Task statement:
Return each line of the listing that has the word "intro" in it.

Data extract:
import Summits.SmoothPoincare4.SmoothPoincare4.Theorems.ConvexBisectionAcyclicBisectionExistsHgapTwistWind
import HarnessLib

/-!
# N1 ▸ `node_N1_move` ▸ (d) N1-mono ▸ piece (d9), brick J2-6: THE SIGN OF `det M` FROM THE PAGE-TUBE ROWS (`σ = -ε · tw`)
(wave 8, crux stmt-SmoothPoincare4-10508, line `modp-braid-orbits`, registered stub `stub_M2geo` (N1) ▸
`node_N1_move` ▸ sub-node (d) `helper_N1_beltMonodromy` ▸ piece (d9); registered sub-goal `helper_signDet_of_frameRows`;
the sign input `σ = -ε · tw` of `linearBeltReturn_sign` (brick J2-2) as plane algebra)

H4-REPORT §2 / G2-REPORT §2: the belt matrix `M = [[p, q], [r, s]]` of the linearised belt page function `⟪M û, m⟫`
(`helper_beltSlope_hasFDerivAt`) has its TRANSPOSE read through Z4's page tube `Φ` of the attaching circle:
`Mᵀ v = κ_Φ · row₂ (A (v))` (`helper_beltRows_pageTube` with `fderiv_beltSlope_radial_of_ray`: `⟪M e₀, v⟫ = κ f₂ (v)`,
`⟪M e₁, v⟫ = κ g₂ (v)` for the transition matrix `A (v) = [[f₁, g₁], [f₂, g₂]] = CircleTube.fibreDeriv f♭ Φ v`, `κ > 0`),
`det A` has the constant sign `ε` (`CircleTube.exists_frameSign`), and the page twisting is the winding number of the first
COLUMN, `tw = wind (f₁, f₂)` (`helper_pageTwisting_eq_wind_frameCol`).  This file is the resulting count, pure plane
topology on top of G2's `wind_frameRow` (rows wind opposite to columns) and `wind_linearLoop`:

    `0 < (-ε · tw) · det M`,   i.e.   `sign det M = -ε · tw`       (`helper_signDet_of_frameRows`),

the hypothesis `hσ` of `linearBeltReturn_sign` / `hdet` of `linearBeltReturn_integer_eq_ite` (brick J2-2) in their entries
form `det M = (M e₀)₀ (M e₁)₁ - (M e₁)₀ (M e₀)₁ = p s - q r`.  Everything is proved; no named facts, no `sorry`.
References: W. Fulton, *Algebraic Topology: A First Course* (1995), §3 [Fulton1995]; J. B. Etnyre, T. Fuller, IMRN 2006,
Thm. 1 (proof, p. 8) [EtnyreFuller2006].
-/

noncomputable section

set_option linter.dupNamespace false

open Set Function Complex Filter
open Literature.Topology.PlaneTopology

namespace Summit.SmoothPoincare4.SmoothPoincare4.Theorems.AcyclicBisectionExists.ModpBraidOrbits

/-- **`sign det M = -ε · tw`**: if the rows of `Mᵀ e^{2πit}` are `κ` times the second row `(f₂, g₂)` of a continuous
`1`-periodic frame `[[f₁, g₁], [f₂, g₂]] (t)` whose determinant has the constant sign `ε`, and the first column `(f₁, f₂)`
winds `tw` times, then `0 < (-ε tw) (p s - q r)` for `M = [[p, q], [r, s]]` (the second row is the linear loop of `Mᵀ/κ`,
winding `sign det M` times, and rows wind opposite to columns). [cite: Fulton1995, §3] -/
theorem helper_signDet_of_frameRows : ∀ (p q r s κ : ℝ) (f₁ g₁ f₂ g₂ : ℝ → ℝ) (ε tw : ℤ), 0 < κ → Continuous f₁ → f₁ 0 = f₁ 1 → (ε = 1 ∨ ε = -1) → (∀ t : ℝ, 0 < (ε : ℝ) * (f₁ t * g₂ t - g₁ t * f₂ t)) → (∀ t : ℝ, κ * f₂ t = p * Real.cos (2 * Real.pi * t) + r * Real.sin (2 * Real.pi * t)) → (∀ t : ℝ, κ * g₂ t = q * Real.cos (2 * Real.pi * t) + s * Real.sin (2 * Real.pi * t)) → Literature.Topology.PlaneTopology.wind (fun t : ℝ => (⟨f₁ t, f₂ t⟩ : ℂ)) = tw → 0 < ((-ε * tw : ℤ) : ℝ) * (p * s - q * r) := by
  intro p q r s κ f₁ g₁ f₂ g₂ ε tw hκ hf₁ h1 hε hdet hrow hrow' htw
  have hκ0 : κ ≠ 0 := hκ.ne'
  -- the second row is the linear loop of `Mᵀ / κ`
  have hf₂ : ∀ t, f₂ t = p / κ * Real.cos (2 * Real.pi * t) + r / κ * Real.sin (2 * Real.pi * t) := fun t => by
    have h := hrow t
    field_simp
    linarith [h]
  have hg₂ : ∀ t, g₂ t = q / κ * Real.cos (2 * Real.pi * t) + s / κ * Real.sin (2 * Real.pi * t) := fun t => by
    have h := hrow' t
    field_simp
    linarith [h]
  have hrowfun : (fun t : ℝ => (⟨f₂ t, g₂ t⟩ : ℂ)) = fun t =>
      (⟨p / κ * Real.cos (2 * Real.pi * t) + r / κ * Real.sin (2 * Real.pi * t),
        q / κ * Real.cos (2 * Real.pi * t) + s / κ * Real.sin (2 * Real.pi * t)⟩ : ℂ) := by
    funext t; rw [hf₂ t, hg₂ t]
  have hcf₂ : Continuous f₂ := by
    have : f₂ = fun t => p / κ * Real.cos (2 * Real.pi * t) + r / κ * Real.sin (2 * Real.pi * t) := funext hf₂
    rw [this]; fun_prop
  have hcg₂ : Continuous g₂ := by
    have : g₂ = fun t => q / κ * Real.cos (2 * Real.pi * t) + s / κ * Real.sin (2 * Real.pi * t) := funext hg₂
    rw [this]; fun_prop
  have h2 : f₂ 0 = f₂ 1 := by rw [hf₂, hf₂]; simp
  have h3 : g₂ 0 = g₂ 1 := by rw [hg₂, hg₂]; simp
  -- rows wind opposite to columns
  have hrows := wind_frameRow (g₁ := g₁) hf₁ hcf₂ hcg₂ h1 h2 h3 hε hdet
  rw [htw, hrowfun] at hrows
  -- `det M ≠ 0`: where the row loop vanished, `det A` would vanish
  have hD : p * s - q * r ≠ 0 := by
    intro h0
    have hall : ∀ t : ℝ, (p / κ * Real.cos (2 * Real.pi * t) + r / κ * Real.sin (2 * Real.pi * t),
        q / κ * Real.cos (2 * Real.pi * t) + s / κ * Real.sin (2 * Real.pi * t)) ≠ (0, 0) := by
      intro t ht
      have e1 : f₂ t = 0 := by rw [hf₂]; exact congrArg Prod.fst ht
      have e2 : g₂ t = 0 := by rw [hg₂]; exact congrArg Prod.snd ht
      have h := hdet t
      rw [e1, e2, mul_zero, mul_zero, sub_zero, mul_zero] at h
      exact lt_irrefl _ h
    have h' := det_ne_zero_of_linearLoop_ne_zero hall
    apply h'
    field_simp
    linear_combination h0
  -- the row loop winds `sign det M` times
  rcases lt_or_gt_of_ne hD with hneg | hpos
  · have hw : wind (fun t => (⟨p / κ * Real.cos (2 * Real.pi * t) + r / κ * Real.sin (2 * Real.pi * t),
        q / κ * Real.cos (2 * Real.pi * t) + s / κ * Real.sin (2 * Real.pi * t)⟩ : ℂ)) = (-1 : ℤ) :=
      wind_linearLoop (Or.inr rfl) (by
        have : p / κ * (s / κ) - r / κ * (q / κ) = (p * s - q * r) / κ ^ 2 := by
          rw [div_mul_div_comm, div_mul_div_comm, ← sub_div, sq, mul_comm r q]
        rw [this]; push_cast
        linarith [div_neg_of_neg_of_pos hneg (pow_pos hκ 2)])
    rw [hw] at hrows
    have e : -ε * tw = -1 := by
      have h := hrows
      rcases hε with rfl | rfl <;> [linarith; linarith]
    rw [e]; push_cast; linarith
  · have hw : wind (fun t => (⟨p / κ * Real.cos (2 * Real.pi * t) + r / κ * Real.sin (2 * Real.pi * t),
        q / κ * Real.cos (2 * Real.pi * t) + s / κ * Real.sin (2 * Real.pi * t)⟩ : ℂ)) = (1 : ℤ) :=
      wind_linearLoop (Or.inl rfl) (by
        have : p / κ * (s / κ) - r / κ * (q / κ) = (p * s - q * r) / κ ^ 2 := by
          rw [div_mul_div_comm, div_mul_div_comm, ← sub_div, sq, mul_comm r q]
        rw [this]; push_cast
        linarith [div_pos hpos (pow_pos hκ 2)])
    rw [hw] at hrows
    have e : -ε * tw = 1 := by
      have h := hrows
      rcases hε with rfl | rfl <;> [linarith; linarith]
    rw [e]; push_cast; linarith

end Summit.SmoothPoincare4.SmoothPoincare4.Theorems.AcyclicBisectionExists.ModpBraidOrbits

end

Task solution:
  intro p q r s κ f₁ g₁ f₂ g₂ ε tw hκ hf₁ h1 hε hdet hrow hrow' htw
    intro h0
      intro t ht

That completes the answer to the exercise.